Given data:
========================================
import Literature.NumberTheory.EllipticCurves.CyclotomicLayerRhoTatePairingPk
import Literature.NumberTheory.EllipticCurves.CyclotomicLayerTatePairingAdic
import Literature.NumberTheory.GaloisRepresentations.ContinuousShapiroLiftCores
import Literature.NumberTheory.GaloisRepresentations.ContinuousShapiroLiftPairing
import Literature.NumberTheory.GaloisRepresentations.ContinuousShapiroOpenCoinducedDescent
import Literature.NumberTheory.EllipticCurves.Kato2004.IwasawaH1Reduction
import Literature.NumberTheory.EllipticCurves.SubgroupKummerClass
import Literature.NumberTheory.EllipticCurves.Sprung2012.ColemanMapLambdaActionProofs
import HarnessLib

/-!
# Sketch (stub-ideation k2 g13, crux stmt-BirchSwinnertonDyer-26074, stub `stub_cmLambdaLower` = RSL_g 22608):
# (P2)_ρ — conjugation-equivariance of the PINNED ρ-layer pairing `rhoLayerPairingPk` (STUB-PLAN rev 17, Q73 / S72 LIN-X)

A PORT, line by line, of the landed W-side chain `layerLoc_conjMap` → `layerKummer_smul` → `layerPairingMod_conjMap`
(TP2 `Theorems/ThetaPartnerAtTwoSignedKatoUpToAtTwoLayerPairingModDefs.lean` §5) to the generic coefficient module `M`
(`CyclotomicLayerPairingOfFun`) and then to `T_ρ ↠ A_ρ[p^k]` with the Θ-transported Kummer classes (`CyclotomicLayerRhoTatePairingPk`).
Everything here is PROVED (no `sorry`); nothing about BSD is claimed or proved.
-/

noncomputable section
/-!
# `BalabanUV.Beta.GAN24.DerivativeRateTransferJensenMeanZero` — binder row G-an2-4 ∕ (CONV-C), route R6 «VALUES, NOT DERIVATIVES», PART 47:
# THE CONSISTENT-PAIR COVARIANT JENSEN INEQUALITY — (STAB-ε,δ) whose additive slack is carried by the MEAN root-frame holonomy defect `κ₂`
# of a block (second order for Bałaban's AVERAGED coarse link, first order for straight block-products), not by the pointwise defect `κ`:
# `Qᵀ H_c Q ≤ (1 + t + (1+t⁻¹)(1+r)·ϖ·κ²)·H_f + (1+t⁻¹)(1+r⁻¹)·κ₂²·w_c·d′·QᵀQ` for all `t, r > 0` (unit b2b-balaban-gan24-p3, gen 42; v1)

NOT IN PRINT; OUR PROOF (for the ROUTE; [folklore] finite-dimensional linear algebra over `ℝ` — PART 21's one-chain letters and PART 22's block letters
BY NAME + `Matrix.sum_mulVec`, `Finset.sum_fiberwise'`, `Equiv.sum_comp`).  HONEST FRAMING (cell contract, verbatim): «discharging `BetaPertH` makes
Bałaban's UV stability UNCONDITIONAL — a real constructive-QFT result; it is NOT the continuum limit and NOT the Clay problem.»  HONEST DEPENDENCY
(verbatim): «continuum YM on T⁴ ⇐ BetaPertH ∧ nine spine estimates (0/9 proved); BetaPertH ⇐ (D1) ∧ (D4) ∧ CAP+tail; G-an2-4 gates asym, D1 and NE2/3/4.»

WHY THIS FILE.  PART 22 (`DerivativeRateTransferJensen.covJensen_holonomy`) proves (STAB-ε,δ) `QᵀH_cQ ≤ (1+t)H_f + (1+t⁻¹)κ²w_c g·1` with `κ` the
POINTWISE loop-holonomy defect `|(V(e′,x) − 1)w| ≤ κ|w|` of the loops «block contour → coarse bond → block contour back → fine chain back»: the additive
(mass-like) slack is `κ²`, SECOND order in the curvature, whatever the coarse transporters `R′` are.  The covariant toy of gen 41 (RESULT R-gan24p3-g41-1,
`HOME/b2b-balaban-gan24-p3/gen41/R6-PROPAGATOR-DEFECT-NOTE.md` §3b; replicated by gan24-idea-1 g53, ROUTES-GAN24 v53 lens item 10) located that the
one-step stability is decided by the PAIR (averaging root, coarse connection): with Bałaban's averaged coarse link `Ū` ([CMP 95 (1.8)], [CMP 98 (42)])
— DEFINED as the exponential of the block MEAN of the logarithms of exactly these loop transports — the root-frame loop angles `α_x` have block mean
ZERO, so the block mean of the defects `Σ_x q(y,x)(1 − V̂_x)` is `O(α²)`, while for straight block-products it is `O(α)` (the strip flux).  THIS FILE is
the kernel form of that dichotomy: the coarse covariant difference of a transported block mean splits EXACTLY (§2 `coarseDiff_avg_eq_three`) as
  `D′_{e′}(Qu) = Σ_x q·W(y,x)(T_x u(σx) − u(x))` (block mean of transported CHAINS of fine differences — PART 22's term)
  `+ Σ_x q·N_x·(z_x − c)` (pointwise defects `N_x := 1 − W(y,x)T_xW(y′,σx)ᵀR′ᵀ` acting on the FLUCTUATION of the transported field `z_x := R′W(y′,σx)u(σx)`
  around `c := R′(Qu)(y′)`) `+ (Σ_x q·N_x)·c` (the MEAN defect acting on the block mean),
so that, with `|N_x w| ≤ κ|w|` (PART 22's `κ`, read in the root frame — §2 `rootDefect_le`), `|(Σ_x q(y,x)N_x) w| ≤ κ₂|w|` (THE NEW LETTER) and a block
POINCARÉ datum `Σ_x q(y,x)|W(y,x)u(x) − (Qu)(y)|² ≤ Φ(y)` with `w_c·Σ_{e′}Φ(tgt′e′) ≤ ϖ·⟨u,H_f u⟩` (for the lattice: the taxi-tree Poincaré inequality of a
block, `ϖ = O(d·L²)` — NOT proved here, a hypothesis), three Peter–Paul splits, Jensen in the block and the counting sums of PART 22 give (§3)
  `⟨Qu,H_cQu⟩ ≤ (1 + t + (1+t⁻¹)(1+r)ϖκ²)·⟨u,H_f u⟩ + (1+t⁻¹)(1+r⁻¹)κ₂²·w_c·d′·⟨Qu,Qu⟩`   (`d′` = in-degree of the coarse bond graph),
i.e. (STAB-ε,δ) of PART 20 with `G = QᵀQ` (a mass on the COARSE field), `ε = t + (1+t⁻¹)(1+r)ϖκ²`, `δ = (1+t⁻¹)(1+r⁻¹)κ₂²w_c d′`.  For a CONSISTENT
pair (`κ₂ ≤ c·κ²`; `t = κ`, `r = 1`): `ε = (1 + 2ϖ(1+κ))·κ`, `δ = 2c²(1+κ)·κ³·w_c d′` — additive slack of THIRD order at relative slack `O(κ)`, against
PART 22's `δ = (1+κ⁻¹)κ²·w_c g = O(κ)` at the same `ε` (PART 48 `DerivativeRateTransferJensenMeanZeroEnd.covJensen_consistent`); for an INCONSISTENT pair
(`κ₂ ≍ κ`) nothing is gained — the located dichotomy of the toy, as a theorem about letters.

WHAT THIS FILE PROVES (0 sorry, 0 `def`, nothing cited):
* §1 tools: `dotProduct_self_add_add_le` (three-term Peter–Paul), `dotProduct_self_wsum_defect_le` (Jensen against pointwise defects),
  `sum_tgt_le_of_indegree` (`Σ_{e′}F(tgt′e′) ≤ d′·Σ_y F(y)`).
* §2 identities: `rootDefect_eq` (`R′W′a − W T a = (1 − W T W′ᵀR′ᵀ)(R′W′a)`), `rootDefect_le` (PART 22's `|(V − 1)w| ≤ κ|w|`, `V = WᵀR′W′Tᵀ`, read in the
  root frame), **`coarseDiff_avg_eq_three`** (the exact three-term split, any `c`).
* §3 `sum_tgt_blockMean_le`, **`covJensen_meanZero`** (the inequality above, every `t, r > 0`) and **`posSemidef_covJensen_meanZero`**
  (`((1 + t + (1+t⁻¹)(1+r)ϖκ²)•H_f + ((1+t⁻¹)(1+r⁻¹)κ₂²w_c d′)•QᵀQ − QᵀH_cQ).PosSemidef` — (STAB-ε,δ) as PART 20 consumes it, `G = QᵀQ`).
The corollaries (the consistent pair `κ₂ ≤ c·κ²`; the END fed by PART 22's loop letter `V` verbatim; the abelian dictionary «mean loop angle zero ⟹
`κ₂ ≤ κ²`») are PART 48 `DerivativeRateTransferJensenMeanZeroEnd`; the Poincaré datum `hP ∕ hΦ` is DISCHARGED for block transporters that are products
of the fine transporters along a rooted tree of fine bonds (Bałaban's contours as letters) in PART 49 `DerivativeRateTransferJensenMeanZeroTree`.
WHAT IT DOES NOT DO: instantiate the letters on PART 24's lattice encoding (taxi trees; a later PART, on request), assert that Bałaban's `Q(U)` ∕
`Δ^{(k)}(U)` ∕ `Ū` instantiate the letters (S2(ii)), or say anything about (CONS) ∕ exact (STAB) (the toy's `λ_min D_j > 0` for consistent pairs is NOT
claimed).  SUPPLIER
work on route R6 (rank 2, REDUCTION, no seat); no consumer of record; NEVER «G-an2-4 closed»; NOT (CONV-C), NOT D1, NOT `BetaPertH`, NOT continuum, NOT
Clay.  Records: `HOME/b2b-balaban-gan24-p3/WOODBURY-FIBRE.md` v14.2, `HOME/b2b-balaban-gan24-refuter/PRICING-GAN24.md` v3.46 (C-R6° cell: «(STAB)^{cov}
NEEDS-ROW + NEEDS-CONSTANT, constants WITH the averaging convention»). -/

noncomputable section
========================================
Directions:
Retype the records above, but only those lines that fall between the line containing "the kernel form" and the line containing "22 give (§3)", with both of those lines included, exactly as written.

Response to the task:
the kernel form of that dichotomy: the coarse covariant difference of a transported block mean splits EXACTLY (§2 `coarseDiff_avg_eq_three`) as
  `D′_{e′}(Qu) = Σ_x q·W(y,x)(T_x u(σx) − u(x))` (block mean of transported CHAINS of fine differences — PART 22's term)
  `+ Σ_x q·N_x·(z_x − c)` (pointwise defects `N_x := 1 − W(y,x)T_xW(y′,σx)ᵀR′ᵀ` acting on the FLUCTUATION of the transported field `z_x := R′W(y′,σx)u(σx)`
  around `c := R′(Qu)(y′)`) `+ (Σ_x q·N_x)·c` (the MEAN defect acting on the block mean),
so that, with `|N_x w| ≤ κ|w|` (PART 22's `κ`, read in the root frame — §2 `rootDefect_le`), `|(Σ_x q(y,x)N_x) w| ≤ κ₂|w|` (THE NEW LETTER) and a block
POINCARÉ datum `Σ_x q(y,x)|W(y,x)u(x) − (Qu)(y)|² ≤ Φ(y)` with `w_c·Σ_{e′}Φ(tgt′e′) ≤ ϖ·⟨u,H_f u⟩` (for the lattice: the taxi-tree Poincaré inequality of a
block, `ϖ = O(d·L²)` — NOT proved here, a hypothesis), three Peter–Paul splits, Jensen in the block and the counting sums of PART 22 give (§3)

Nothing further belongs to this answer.